Lepraria lecanorica

Scientific classification
- Kingdom: Fungi
- Division: Ascomycota
- Class: Lecanoromycetes
- Order: Lecanorales
- Family: Stereocaulaceae
- Genus: Lepraria
- Species: L. lecanorica
- Binomial name: Lepraria lecanorica Tønsberg (2004)

= Lepraria lecanorica =

- Authority: Tønsberg (2004)

Species of lichen

Lepraria lecanorica is a species of leprose lichen in the family Stereocaulaceae. It occurs in North and South America, where it grows on bark, rock, and soil substrates, typically in shaded locations.

==Taxonomy==

Lepraria lecanorica was formally described by the Norwegian lichenologist Tor Tønsberg in 2004. The holotype was collected by Tønsberg on April 18, 2001 in Coconino National Forest, Arizona, USA. It was found at an elevation of 1675–1710 m on a dry, west-facing slope with Pseudotsuga menziesii and Pinus. The lichen was growing on the shaded base of an oak trunk. The specimen, designated Tønsberg 28991, is deposited at the herbarium of the University Museum of Bergen (BG).
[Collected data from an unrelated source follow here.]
import Literature.NumberTheory.Transcendental.ProjectiveSpace
import HarnessLib

/-!
# Projective space `ℙⁿ(𝕜)` is second countable (proof file)

Sibling proof file of `Literature/NumberTheory/Transcendental/ProjectiveSpace.lean`. That file
equips Mathlib's projectivization `ℙ 𝕜 W` with the quotient topology along
`π = (v ↦ [v]) : {v // v ≠ 0} → ℙ 𝕜 W`, proves that `π` is an open quotient map
(`Projectivization.isQuotientMap_mk`, `Projectivization.isOpenMap_mk`), and vendors as a *named
fact* `Literature.secondCountableTopology_projectivization 𝕜 n` the statement that
`ℙⁿ(𝕜) = ℙ 𝕜 (Fin (n + 1) → 𝕜)` is second countable whenever the nontrivially normed field `𝕜`
is. This file **discharges that fact** (`Literature.NumberTheory.Transcendental.secondCountableTopology_projectivization_holds`) from
Mathlib and the sibling file alone.

The sources assert second countability as part of "`ℙⁿ` is a (compact) complex manifold", without
a separate argument: Griffiths–Harris, Ch. 0 §2, p. 15; Huybrechts, *Complex Geometry*, §2.1,
pp. 56–57 ("`ℙⁿ` is endowed with the quotient topology via
`π : ℂⁿ⁺¹ ∖ {0} → (ℂⁿ⁺¹ ∖ {0})/ℂ* = ℙⁿ`"; a complex manifold is in particular a differentiable
manifold, whose topology "admits a countable basis", Appendix A, Definition A.0.1 (ii), p. 281).
The argument formalised here: `π` is an *open* quotient map, and an open quotient map carries a
countable basis of the subspace `{v // v ≠ 0}` of a second-countable space `W` to a countable
basis of the quotient (Mathlib `Topology.IsQuotientMap.secondCountableTopology`). This gives
`Projectivization.secondCountableTopology_of_secondCountableTopology` for every second-countable
topological module `W` with continuous homotheties over a division ring; for
`W = 𝕜ⁿ⁺¹ = Fin (n + 1) → 𝕜` with `𝕜` second countable, `W` is second countable as a finite
product, which is the named fact.

## Main statements

* `Projectivization.secondCountableTopology_of_secondCountableTopology` — `ℙ 𝕜 W` is second
  countable for a second-countable topological module `W`.
* `Literature.NumberTheory.Transcendental.secondCountableTopology_projectivization_holds` — the named fact
  `Literature.secondCountableTopology_projectivization 𝕜 n` holds:
  `SecondCountableTopology (ℙ 𝕜 (Fin (n + 1) → 𝕜))` whenever `SecondCountableTopology 𝕜`.

## References

* P. Griffiths, J. Harris, *Principles of Algebraic Geometry*, Wiley (1978), Ch. 0 §2, p. 15.
  [GriffithsHarrisPrinciples1978]
* D. Huybrechts, *Complex Geometry. An Introduction*, Universitext, Springer (2005), §2.1
  pp. 56–57 (Projective space) and Appendix A, Definition A.0.1 (p. 281). [HuybrechtsCG2005]
-/

noncomputable section

open scoped LinearAlgebra.Projectivization
open Set Function Topology

namespace Projectivization

section SecondCountable

variable {𝕜 : Type*} [DivisionRing 𝕜] {W : Type*} [AddCommGroup W] [Module 𝕜 W]
  [TopologicalSpace W] [ContinuousConstSMul 𝕜 W]

/-- The projectivization `ℙ 𝕜 W` of a *second-countable* topological module `W` with continuous
homotheties `v ↦ a • v` is second countable: it is the image of the second-countable subspace
`{v // v ≠ 0}` of `W` under the open quotient map `v ↦ [v]`, and open quotient maps send countable
bases to countable bases.
[cite: HuybrechtsCG2005, §2.1 pp. 56–57 (quotient topology on `ℙⁿ`), Definition A.0.1 (ii) p. 281]
[cite: GriffithsHarrisPrinciples1978, Ch. 0 §2 p. 15] -/
theorem secondCountableTopology_of_secondCountableTopology [SecondCountableTopology W] :
    SecondCountableTopology (ℙ 𝕜 W) :=
  haveI : SecondCountableTopology {v : W // v ≠ 0} :=
    TopologicalSpace.Subtype.secondCountableTopology {v : W | v ≠ 0}
  isQuotientMap_mk.secondCountableTopology isOpenMap_mk

end SecondCountable

end Projectivization

namespace Literature.NumberTheory.Transcendental

/-- **Discharge of `Literature.NumberTheory.Transcendental.secondCountableTopology_projectivization`.** Projective space `ℙⁿ(𝕜)` over
a second-countable nontrivially normed field `𝕜` is second countable (`𝕜ⁿ⁺¹` is then second
countable as a finite product, and
`Projectivization.secondCountableTopology_of_secondCountableTopology` applies). Consumers holding
`(h : secondCountableTopology_projectivization 𝕜 n)` are fed this theorem.
[cite: GriffithsHarrisPrinciples1978, Ch. 0 §2 p. 15]
[cite: HuybrechtsCG2005, §2.1 pp. 56–57 with Definition A.0.1 (ii) p. 281] -/
theorem secondCountableTopology_projectivization_holds (𝕜 : Type*) [NontriviallyNormedField 𝕜]
    (n : ℕ) : secondCountableTopology_projectivization 𝕜 n := by
  intro _
  exact Projectivization.secondCountableTopology_of_secondCountableTopology

end Literature.NumberTheory.Transcendental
James Lendemer suggests that molecular studies are necessary to clarify whether Lepraria lecanorica is a distinct species or merely a chemical variant (a chemotype) of L. neglecta, the only species with which it is likely to be confused.

==Description==

The species forms a powdery to membranous thallus (lichen body) with a defined margin. While may sometimes be present, they are poorly defined. The thallus contains a medulla (inner layer) that varies from indistinct to clearly visible, appearing white. The lower surface can sometimes be visible, ranging from white to pale brown, and typically lacks a tomentum (fuzzy covering). The reproductive structures consist of abundant coarse soredia measuring up to 0.2 mm in diameter, which occasionally have short projecting hyphae. The species is chemically characterised by the presence of lecanoric acid and atranorin. Chemical spot tests show K+ (yellowish), C+ (pink/red), KC+ (pink/red), P−, and UV−.

Although there are a few other Lepraria species that contain lecanoric acid (L. achariana, L. cupressicola, L. goughensis, and L. impossibilis), they can be distinguished from L. lecanorica by morphological and chemical characteristics.

==Habitat and distribution==

This lichen grows on bark, rock, and soil substrates, typically in shaded locations. It has been recorded from both North and South America. In South America, it is found in Bolivia and Chile.